I searched for sage. I couldn’t find it.   

Yes. This is where I need to be.  

Certainly so. I was heading exactly towards where I needed to.  

I was heading in the direction to nowhere.

The following day, and shortly after an afternoon downpour, I pitched the tent again.

That evening, I met two wise women, both in their early thirties and both traveling independently. They have been hitching rides around the world for three years. They met on the road two years ago, and have become close friends since.  They continue to travel each on their own, and when possible they meet somewhere in the world. This time, they met in Tasmania. The day after, one was Nepal bound, the other one was headed to the mainland.

They asked me to join them for dinner.  

Dinner turned into an evening long conversation which started with them sharing their experience of a Rainbow Family gathering they had attended days before.

I listened.

Soon and somehow, the conversation veered off.

I listened even closer.  

Pay attention Frances, pay attention. 

The conversation took a plunge right into the topics that for weeks, I’d been restless about. Matters I initially thought I had sorted out, yet they were creating much confusion in my head as of late - long term travels, budget, becoming a better human, life projects.

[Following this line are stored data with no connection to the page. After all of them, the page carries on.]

/-- The structure map `A → (P_{(X_s)})₀` (through `𝒜₀`) followed by `awayToL` is the structure map
of `L`. [folklore] -/
theorem awayToL_fromZeroRingHom (s : Finset (Fin (r + 1))) (a : A) :
    awayToL A r s (HomogeneousLocalization.fromZeroRingHom _ _
      (algebraMap A (MvPolynomial.homogeneousSubmodule (Fin (r + 1)) A 0) a)) =
      algebraMap A (L A r) a := by
  rw [awayToL, RingHom.comp_apply, HomogeneousLocalization.algebraMap_apply]
  change Localization.awayLift _ _ _ (HomogeneousLocalization.val (HomogeneousLocalization.mk _)) = _
  rw [HomogeneousLocalization.val_mk]
  change Localization.awayLift _ _ _ (Localization.mk (MvPolynomial.C a) 1) = _
  rw [Localization.mk_one_eq_algebraMap, Localization.awayLift, IsLocalization.Away.lift,
    IsLocalization.lift_eq]
  change toL A r (MvPolynomial.C a) = _
  rw [← MvPolynomial.algebraMap_eq]
  exact (toL A r).commutes a

/-! ### Compatibility with the transition maps `(P_{(X_s)})₀ → (P_{(X_t)})₀` -/

/-- For disjoint `s`, `s'`: `X_{s ∪ s'} = X_s X_{s'}`. [folklore] -/
theorem Xs_union {s s' : Finset (Fin (r + 1))} (h : Disjoint s s') : Xs A (s ∪ s') = Xs A s * Xs A s' := by
  rw [Xs, Xs, Xs, Finset.prod_union h]

/-- **`awayToL` is compatible with the transition maps**: for disjoint `s, s'` and `t = s ∪ s'`,
`awayToL t ∘ awayMap = awayToL s`, where `awayMap : (P_{(X_s)})₀ → (P_{(X_t)})₀` is Mathlib's
`p/X_s^i ↦ p X_{s'}^i / X_t^i`. [folklore] -/
theorem awayToL_awayMap {s s' t : Finset (Fin (r + 1))} (h : Disjoint s s') (ht : t = s ∪ s')
    (hx : Xs A t = Xs A s * Xs A s')
    (z : HomogeneousLocalization.Away (MvPolynomial.homogeneousSubmodule (Fin (r + 1)) A) (Xs A s)) :
    awayToL A r t (HomogeneousLocalization.awayMap _ (Xs_mem s') hx z) = awayToL A r s z := by
  subst ht
  obtain ⟨n, p, hp, rfl⟩ := HomogeneousLocalization.Away.mk_surjective _ (Xs_mem s) z
  rw [HomogeneousLocalization.awayMap_mk, awayToL_mk, awayToL_mk, map_mul, toL_Xs_pow,
    xs_eq_sdiff_mul (Finset.subset_union_left (s₂ := s')) (-n), Finset.union_sdiff_cancel_left h,
    mul_assoc, ← mul_assoc (xs A s' n), xs_mul_xs_neg, one_mul]

/-! ### The transition element `t_{s,j} = X_{s ∖ j} / x_j^{#(s ∖ j)}` -/

/-- The Laurent polynomial `t_{s,j} = X_{s∖j} · x_j^{-#(s∖j)} ∈ B_{{j}}`, image of Mathlib's
`Away.isLocalizationElem` for `f = x_j`, `g = X_{s ∖ j}`: `D₊(x_j X_{s∖j}) = D₊(x_j) ∩ D(t_{s,j})`. [folklore] -/
def tEl (A : Type u) [CommRing A] (s : Finset (Fin (r + 1))) (j : Fin (r + 1)) : L A r :=
  toL A r (Xs A (s.erase j)) * xs A {j} (-((s.erase j).card : ℤ))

Purpose. The underlying reasons about why we choose to leave, why we choose to return and when the right time to return is - if there is such a thing.  

“Always ask yourself the reason why you started. Always go back to that reason. Let that be your guide in life when you question why you chose the path you are on,” they concluded.  

The discussion finally opened up to fear. A fear I’d been battling with and turned into a powerful source of anxiety.  

But fear of what? Fear of whom? 

That night, I fell asleep to the ebb and flow of the ocean.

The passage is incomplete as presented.